Black community-based education spaces prioritize Black youth thriving. But what is a community-based education curriculum? How do Black community-based organizations build their curriculum and publicize their values, and to what ends? How does Black community-based education curriculum bring together local and global issues pertaining to race, gender, and youth? In this project, the mentor and interns will examine curriculum content in the form of fundraising material, public presentations, video and photographic documentation, art, and written narratives to determine (1) the curriculum produced by a Baltimore-based organization and (2) the ways in which the curriculum advances the organizations’ purported goals. This research utilizes concepts from sociology, feminist studies, critical race/ethnic studies, and education.

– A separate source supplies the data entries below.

/-- **Case `λ_H ≤ a` with the overlap promise ⇒ case (i)**: if `g` is a unit vector with
`Hg = λg`, `λ ≤ a`, and `⟨g,u⟩ ≥ δ ≥ 0`, then the weight of `u` on the right singular vectors of
`(H+3I)/4` with `σ_i ∈ [1/2, (3+a)/4]` is at least `δ²` — since `g ⊥ v_i` unless
`4σ_i − 3 = λ`, `⟨g,u⟩ = ∑_i ⟨v_i,g⟩⟨v_i,u⟩` (Parseval) runs over those `i` only, and
Cauchy–Schwarz with `∑_i ⟨v_i,g⟩² = ‖g‖² = 1` gives `δ² ≤ ⟨g,u⟩² ≤ ∑_{4σ_i−3=λ} α_i²`; finally
`λ ∈ [−1,a]` puts these `σ_i = (λ+3)/4` in `[1/2,(3+a)/4]`.  (`‖Π_H u‖ ≥ δ` is the case
`g = Π_H u/‖Π_H u‖`, `λ = λ_H`.) [cite: GharibianLegall2022, §4.3 Proposition 1 (promise (i)
`‖Π_H u‖ ≥ δ`) and §4.2 problem `SV` (promise (i) "`‖Π^{[t₁,t₂]}_A u‖ ≥ δ`")] -/
theorem window_weight_ge {H : Matrix (Fin N) (Fin N) ℝ} (hH : Hᵀ = H)
    (hH1 : ∀ x : Fin N → ℝ, normSq (H *ᵥ x) ≤ normSq x) (u : Fin N → ℝ) {a δ lam : ℝ}
    (hδ : 0 ≤ δ) (hla : lam ≤ a) {g : Fin N → ℝ} (hg : H *ᵥ g = lam • g) (hg1 : normSq g = 1)
    (hgu : δ ≤ g ⬝ᵥ u) :
    δ ^ 2 ≤ ∑ i ∈ univ.filter (fun i => 1 / 2 ≤ Real.sqrt (singularValueSq (shifted H) i) ∧
        Real.sqrt (singularValueSq (shifted H) i) ≤ (3 + a) / 4),
      singularCoeff (shifted H) u i ^ 2 := by
  classical
  set A := shifted H with hA_def
  set c := singularCoeff A g with hc_def
  set α := singularCoeff A u with hα_def
  set S := univ.filter (fun i : Fin N => 4 * Real.sqrt (singularValueSq A i) - 3 = lam) with hS
  -- λ ≥ −1 (from ‖H‖ ≤ 1 applied to the unit vector g)
  have hl1 : -1 ≤ lam := by
    have h := (abs_le.mp (abs_quadForm_le hH1 g)).1
    rw [hg, dotProduct_smul, smul_eq_mul, ← normSq_eq_dot, hg1] at h
    linarith
  -- c_i = 0 off S (eigenvectors of the symmetric H for different eigenvalues are orthogonal)
  have hc0 : ∀ i, i ∉ S → c i = 0 := by
    intro i hi
    have hne : 4 * Real.sqrt (singularValueSq A i) - 3 ≠ lam := by
      simpa [hS] using hi
    have hv := hamiltonian_mulVec_col hH hH1 i
    have h1 : (H *ᵥ rightSingularVec A i) ⬝ᵥ g = rightSingularVec A i ⬝ᵥ (H *ᵥ g) :=
      dot_mulVec_symm hH _ _
    rw [hv, hg, smul_dotProduct, dotProduct_smul, smul_eq_mul, smul_eq_mul] at h1
    have h2 : (4 * Real.sqrt (singularValueSq A i) - 3 - lam) * (rightSingularVec A i ⬝ᵥ g) = 0 := by
      linarith
    rcases mul_eq_zero.mp h2 with h3 | h3
    · exact absurd (sub_eq_zero.mp h3) hne
    · rw [hc_def, singularCoeff_eq_dot]; exact h3
  -- Parseval: ⟨g,u⟩ = ∑ c_i α_i
  have hpar : g ⬝ᵥ u = ∑ i, c i * α i := by
    have hVV := rightSingularMatrix_mul_transpose_self A
    have : u = rightSingularMatrix A *ᵥ ((rightSingularMatrix A)ᵀ *ᵥ u) := by
      rw [mulVec_mulVec, hVV, one_mulVec]
    conv_lhs => rw [this]
    rw [dotProduct_mulVec, ← mulVec_transpose]
    rfl
  -- restrict to S
  have hparS : g ⬝ᵥ u = ∑ i ∈ S, c i * α i := by
    rw [hpar, ← Finset.sum_subset (Finset.subset_univ S)]
    intro i _ hi
    rw [hc0 i hi, zero_mul]
  -- ∑_S c_i² ≤ 1
  have hcS : ∑ i ∈ S, c i ^ 2 ≤ 1 := by
    calc ∑ i ∈ S, c i ^ 2 ≤ ∑ i, c i ^ 2 :=
          Finset.sum_le_sum_of_subset_of_nonneg (Finset.subset_univ S) fun i _ _ => sq_nonneg _
      _ = normSq g := sum_singularCoeff_sq A g
      _ = 1 := hg1
  -- Cauchy–Schwarz
  have hCS : (g ⬝ᵥ u) ^ 2 ≤ ∑ i ∈ S, α i ^ 2 := by
    rw [hparS]
    calc (∑ i ∈ S, c i * α i) ^ 2 ≤ (∑ i ∈ S, c i ^ 2) * ∑ i ∈ S, α i ^ 2 :=
          sum_mul_sq_le_sq_mul_sq S c α
      _ ≤ 1 * ∑ i ∈ S, α i ^ 2 :=
          mul_le_mul_of_nonneg_right hcS (Finset.sum_nonneg fun i _ => sq_nonneg _)
      _ = ∑ i ∈ S, α i ^ 2 := one_mul _
  have hδ2 : δ ^ 2 ≤ (g ⬝ᵥ u) ^ 2 := by nlinarith
  -- S ⊆ window
  have hSW : S ⊆ univ.filter (fun i => 1 / 2 ≤ Real.sqrt (singularValueSq A i) ∧
      Real.sqrt (singularValueSq A i) ≤ (3 + a) / 4) := by
    intro i hi
    have heq : 4 * Real.sqrt (singularValueSq A i) - 3 = lam := by simpa [hS] using hi
    simp only [Finset.mem_filter, Finset.mem_univ, true_and]
    constructor <;> linarith
  calc δ ^ 2 ≤ ∑ i ∈ S, α i ^ 2 := hδ2.trans hCS
    _ ≤ _ := Finset.sum_le_sum_of_subset_of_nonneg hSW fun i _ _ => sq_nonneg _

/-! ### Proposition 1: the decision procedure and its guarantee -/

/-- **GL22 Proposition 1 (gapped guided local Hamiltonian decision, classically) — real case, the
algorithm with its guarantee.**  Input: a real symmetric `H` with `‖H‖ ≤ 1` (`‖Hx‖² ≤ ‖x‖²`),
the Def.-2 oracles of the `s`-sparse `A = (H+3I)/4` (printed: `s = m2^k + 1`), `ζ`-sampling
access to `u` with `‖u‖ ≤ 1` (`ζ ≤ δ²/56`; printed `ζ = 0`), numbers `−1 ≤ a < b ≤ 1`,
`δ ∈ (0,1]`, and two sign polynomials of the cited kind with `η = 1/4`, `η = (b−a)/8`,
`ξ = 2χ/5`, `χ = δ²/3`.  Procedure ("simply use the algorithm of Theorem 4 for
`SV(s,1/2,(3+a)/4,1/2,(b−a)/4,δ,ζ)` on input `((H+3I)/4, u)`"): `q` medians of `x`-sample means
of the `EST` estimator for `uᵀP(√(AᵀA))u` with the Lemma-4 polynomial; answer "`λ_H ≤ a`" iff the
median exceeds `δ²/2`.  Guarantee: if `λ_H ≤ a` — witnessed by a unit eigenvector `g` of an
eigenvalue `λ ≤ a` with `⟨g,u⟩ ≥ δ` (promise (i) `‖Π_H u‖ ≥ δ` gives `g = Π_H u/‖Π_H u‖`) — the
outcomes answering "`≤ δ²/2`" have weight `≤ η`; if `λ_H ≥ b` (`xᵀHx ≥ b‖x‖²` for all `x`) the
outcomes answering "`> δ²/2`" have weight `≤ η`; here `x ≥ 1024/(δ²/7)²`, `q ≥ 8 ln(1/η)`.
[cite: GharibianLegall2022, §4.3 Proposition 1 and its proof] -/
theorem guidedLocalHamiltonian_decision {s d : ℕ} (H : Matrix (Fin N) (Fin N) ℝ) (hH : Hᵀ = H)
    (hH1 : ∀ x : Fin N → ℝ, normSq (H *ᵥ x) ≤ normSq x) (u : Fin N → ℝ) (hu : normSq u ≤ 1)
    {rowO colO : SparseQuery.RowOracle (Fin N) (Fin N) ℝ} (hr : rowO.Lists (shifted H))
    (hc : colO.Lists (shifted H)ᵀ) (hrw : rowO.Width s) (hcw : colO.Width s)
    {ζ : ℝ} (S : ZetaSampling ζ u) (h0 : 0 ≤ ζ)
    {a b δ : ℝ} (ha : -1 ≤ a) (hab : a < b) (hb : b ≤ 1) (hδ : 0 < δ) (hδ1 : δ ≤ 1)
    (hζ : ζ ≤ δ ^ 2 / 56)
    {p₁ p₂ : ℝ[X]} (h₁ : SignApprox (1 / 4) (2 * (δ ^ 2 / 3) / 5) p₁)
    (h₂ : SignApprox ((b - a) / 8) (2 * (δ ^ 2 / 3) / 5) p₂)
    (hd : max p₁.natDegree p₂.natDegree ≤ 2 * d + 1)
    {η : ℝ} (hη : 0 < η) {x q : ℕ} (hx : 1024 / (δ ^ 2 / 7) ^ 2 ≤ (x : ℝ)) (hq : 0 < q)
    (hqη : 8 * Real.log (1 / η) ≤ q) (med : (Fin q → Fin x → Fin N) → ℝ)
    (hmed : ∀ ω, IsMedian
      (fun i => blockMean (S.est (SparseQuery.recEvalPoly
        (evenCoeffs (windowPoly (1 / 2) ((3 + a) / 4) (1 / 2) ((b - a) / 4)
          (2 * (δ ^ 2 / 3) / 5) p₁ p₂) d)
        (rowO.gram colO) u)) (ω i)) (med ω)) :
    ((∃ lam : ℝ, lam ≤ a ∧ ∃ g : Fin N → ℝ, H *ᵥ g = lam • g ∧ normSq g = 1 ∧ δ ≤ g ⬝ᵥ u) →
      ∑ ω ∈ univ.filter (fun ω : Fin q → Fin x → Fin N => med ω ≤ δ ^ 2 / 2),
        ∏ i, iidWeight S.p (ω i) ≤ η)
    ∧ ((∀ y : Fin N → ℝ, b * normSq y ≤ y ⬝ᵥ (H *ᵥ y)) →
      ∑ ω ∈ univ.filter (fun ω : Fin q → Fin x → Fin N => δ ^ 2 / 2 < med ω),
        ∏ i, iidWeight S.p (ω i) ≤ η) := by
  have hW : WindowHyp (1 / 2) ((3 + a) / 4) (1 / 2) ((b - a) / 4) (2 * (δ ^ 2 / 3) / 5) p₁ p₂ :=
    { hθ₁ := by norm_num
      hθ₂ := by linarith
      ht₁ := le_refl _
      ht₁₂ := by linarith
      ht₂ := by linarith
      hξ := by positivity
      h₁ := by rw [show (1 / 2 : ℝ) / 2 = 1 / 4 by norm_num]; exact h₁
      h₂ := by rw [show (b - a) / 4 / 2 = (b - a) / 8 by ring]; exact h₂ }
  obtain ⟨hi, hii⟩ := singularValue_decision_of_signApprox (shifted H) u hr hc hrw hcw S h0 hδ
    hδ1 hζ (normSq_shifted_mulVec_le hH1) hu hW hd hη hx hq hqη med hmed
  refine ⟨fun hlo => hi ?_, fun hhi => hii fun i => no_singularValue_in_gap hH hH1 hhi i⟩
  obtain ⟨lam, hla, g, hg, hg1, hgu⟩ := hlo
  exact window_weight_ge hH hH1 u hδ.le hla hg hg1 hgu

end glh

/-! ### Theorem 1 assembled: `2r` independent runs of Proposition 1's procedure and the scan

> *Proof of Theorem 1.* … For some integer `r = O(1)` that will be fixed later, decompose the
> interval `[−1,1]` into `2r` intervals, each of length `1/r`.  The `i`-th interval is
> `[(i−r−1)/r, (i−r)/r]`, for each `i ∈ {1,…,2r}`.  For each `i ∈ {1,…,2r}`, we apply the algorithm
> of Proposition 1 (which we denote below by Algorithm `𝒞`) to solve the problem `GLH(k,aᵢ,bᵢ,δ)`
> on input `(H,u)` with `aᵢ = (i−r−1)/r` and `bᵢ = (i−r)/r`.  With probability at least
> `1 − 1/exp(n)`, Algorithm `𝒞` never errs during the `2r` iterations. … Taking `r = 2/ε` thus
> guarantees that we get an `ε`-additive-approximation of `λ_H`.

Here: the `2r` runs use independent samples `ω = (ω_j)_{j<2r}` (product weight); run `j` (the
paper's `i = j+1`) errs on an outcome set of weight `≤ η` by `guidedLocalHamiltonian_decision`
(in whichever of the two promise regimes `λ_H` lies for `(a_j,b_j)`; on neither, no answer is an
error), so by the union bound all runs are correct off a set of weight `≤ 2rη`, and there the
scan estimate `(#{j : answer "λ_H ≥ b_j"} − r)/r` is within `1/r` of `λ_H`
(`thresholdScan_estimate`).  The ground energy `λ_H` with promise (i) enters through a unit ground
vector `g` (`Hg = λ_H g`, `⟨g,u⟩ ≥ δ`) together with minimality `xᵀHx ≥ λ_H‖x‖²`. -/

section theoremOne

variable {N : ℕ}

/-- The lower threshold `a = (i−r−1)/r` of the `i`-th scan interval (`i = j+1`, `j : Fin (2r)`).
[cite: GharibianLegall2022, §4.3 proof of Theorem 1 ("`aᵢ = (i−r−1)/r`")] -/
def scanLo (r : ℕ) (j : Fin (2 * r)) : ℝ := (((j : ℕ) : ℝ) - r) / r

/-- The upper threshold `b = (i−r)/r` of the `i`-th scan interval (`i = j+1`).
[cite: GharibianLegall2022, §4.3 proof of Theorem 1 ("`bᵢ = (i−r)/r`")] -/
def scanHi (r : ℕ) (j : Fin (2 * r)) : ℝ := (((j : ℕ) : ℝ) + 1 - r) / r

/-- The Lemma-4 polynomial of run `j`: `(t₁,t₂,θ₁,θ₂) = (1/2, (3+a_j)/4, 1/2, (b_j−a_j)/4)`,
`ξ = 2χ/5`, `χ = δ²/3`. [cite: GharibianLegall2022, §4.3 proofs of Proposition 1 and Theorem 1] -/
def scanPoly (r : ℕ) (δ : ℝ) (p₁ p₂ : ℝ[X]) (j : Fin (2 * r)) : ℝ[X] :=
  windowPoly (1 / 2) ((3 + scanLo r j) / 4) (1 / 2) ((scanHi r j - scanLo r j) / 4)
    (2 * (δ ^ 2 / 3) / 5) p₁ p₂

/-- `−1 ≤ a_j < b_j ≤ 1` and `b_j − a_j = 1/r`. [cite: GharibianLegall2022, §4.3 proof of
Theorem 1 ("`2r` intervals, each of length `1/r`")] -/
theorem scan_thresholds {r : ℕ} (hr : 0 < r) (j : Fin (2 * r)) :
    -1 ≤ scanLo r j ∧ scanLo r j < scanHi r j ∧ scanHi r j ≤ 1 ∧
      scanHi r j - scanLo r j = 1 / r := by
  have hr' : (0 : ℝ) < r := Nat.cast_pos.2 hr
  have hj : ((j : ℕ) : ℝ) + 1 ≤ 2 * r := by
    have := j.isLt
    exact_mod_cast Nat.succ_le_of_lt this
  have hj0 : (0 : ℝ) ≤ ((j : ℕ) : ℝ) := Nat.cast_nonneg _
  refine ⟨?_, ?_, ?_, ?_⟩
  · rw [scanLo, le_div_iff₀ hr']; linarith
  · rw [scanLo, scanHi]; exact div_lt_div_of_pos_right (by linarith) hr'
  · rw [scanHi, div_le_one hr']; linarith
  · rw [scanHi, scanLo]; field_simp; ring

SOC-02: Mobilities (Migration and Higher Education), Gender, and Sexuality

Primary Mentor: Michelle Parra

Faculty Advisor: Dr. Julie Bettie

Number of interns: 4

How does pursuing mobility via migration and higher education shape US Latinas’ own gender and sexual identities as well as generational negotiations of gender and sexuality? Previous research finds that both migrating and attending college can shape people’s gender and sexual beliefs and behaviors. Scholars also note that undergoing a substantial mobility experience, such as migrating, can shape how Latinas employ generational negotiations of gender and sexuality. Less is known about how another mobility path, going to college, shapes the generational negotiations Latinas employ of these social forces. Hence, this project utilizes sociology, feminist studies, ethnic studies, and queer theory to examine how Latinas’ migratory and college-going experiences shape their own gender and sexualities and generational negotiations of these social forces within the family.

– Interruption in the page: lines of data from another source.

import Summits.HubbardSuperconductivity.HubbardSuperconductivity.Theorems.TwistGapTgCruxGlue
import Summits.HubbardSuperconductivity.HubbardSuperconductivity.Theorems.TwistGapTgThesisToSummit

/-!
# Route `TwistGap`, assembly item `Assembly` (item `stmt-HubbardSuperconductivity-1515`)

`Assembly : TgPairMomentumRigidity → TgLowEnergyCondensation → HubbardSuperconductivity` — the two
TwistGap cruxes decide the summit: compose the landed glue `tgCruxGlue_proof`
(cruxes ⇒ `S⁺` = `TgThesis`, through route DeformationLadder's `LowEnergyRigidity`) with
`tgThesisToSummit_proof` (`S⁺` ⇒ summit, through `LadderThesis` and the Kaplan–Horsch–von der Linden
assembly). Pure logic on landed theorems.

Sources: D. J. Scalapino, Phys. Rep. 250 (1995) 329, §2. No definition is introduced.
-/

set_option linter.dupNamespace false

namespace Summit.HubbardSuperconductivity.HubbardSuperconductivity.Theorems.TwistGap

open Summit.HubbardSuperconductivity.HubbardSuperconductivity.Theses.TwistGap

/-- **Route TwistGap's `Assembly` holds** (item `stmt-HubbardSuperconductivity-1515`):
`TgPairMomentumRigidity → TgLowEnergyCondensation → HubbardSuperconductivity`, as
`tgThesisToSummit_proof ∘ tgCruxGlue_proof`. Scalapino, Phys. Rep. 250 (1995) 329, §2.
[cite: Scalapino1995] -/
theorem twistGap_assembly_proof : Assembly := fun hR hC =>
  tgThesisToSummit_proof (tgCruxGlue_proof hR hC)

end Summit.HubbardSuperconductivity.HubbardSuperconductivity.Theorems.TwistGap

SOC-03: Latina Rural Girlhoods in the United States

Primary Mentor: Roxanna Villalobos

Faculty Advisor: Dr. Julie Bettie

Number of Interns: 4

Drawing from my own background, my dissertation project, “Latina Rural Girlhoods in the United States,” investigates the intersectional subject-formation and varied forms of mobility—economic, social, cultural, and spatial—of Latina girls that live in California’s rural Central Valley and have direct ties to region’s agricultural sector. The intervention promised by this research is to understand and shed light on racialized rural girlhood, an experience that largely remains understudied in the context of the U.S. This project asks 1) How does a rural region with a sizeable Latinx immigrant majority produce Latina girls’ gender, racial, class, and immigrant subjectivities? 2) How does growing up in poor rural communities of color impact Latina girls’ life trajectories and their opportunities for different types of upward mobility? Through this research, I employ a transnational feminist approach to examine how discourses of rural girlhood reveal nation-making projects of modernity, imperialism, and settler-colonialism, seeking to understand how rural girls of color in the U.S. navigate these discourses in their place-making practices and spatial mobility trajectories. Through my research, I aspire to uplift, understand, and learn from rural women and girls of color all over the world. I draw from literature in Latinx sociology, critical girlhood studies, rural feminisms, and feminist geographies to trace social formations of rural girlhood along transnational, national, and regional contexts.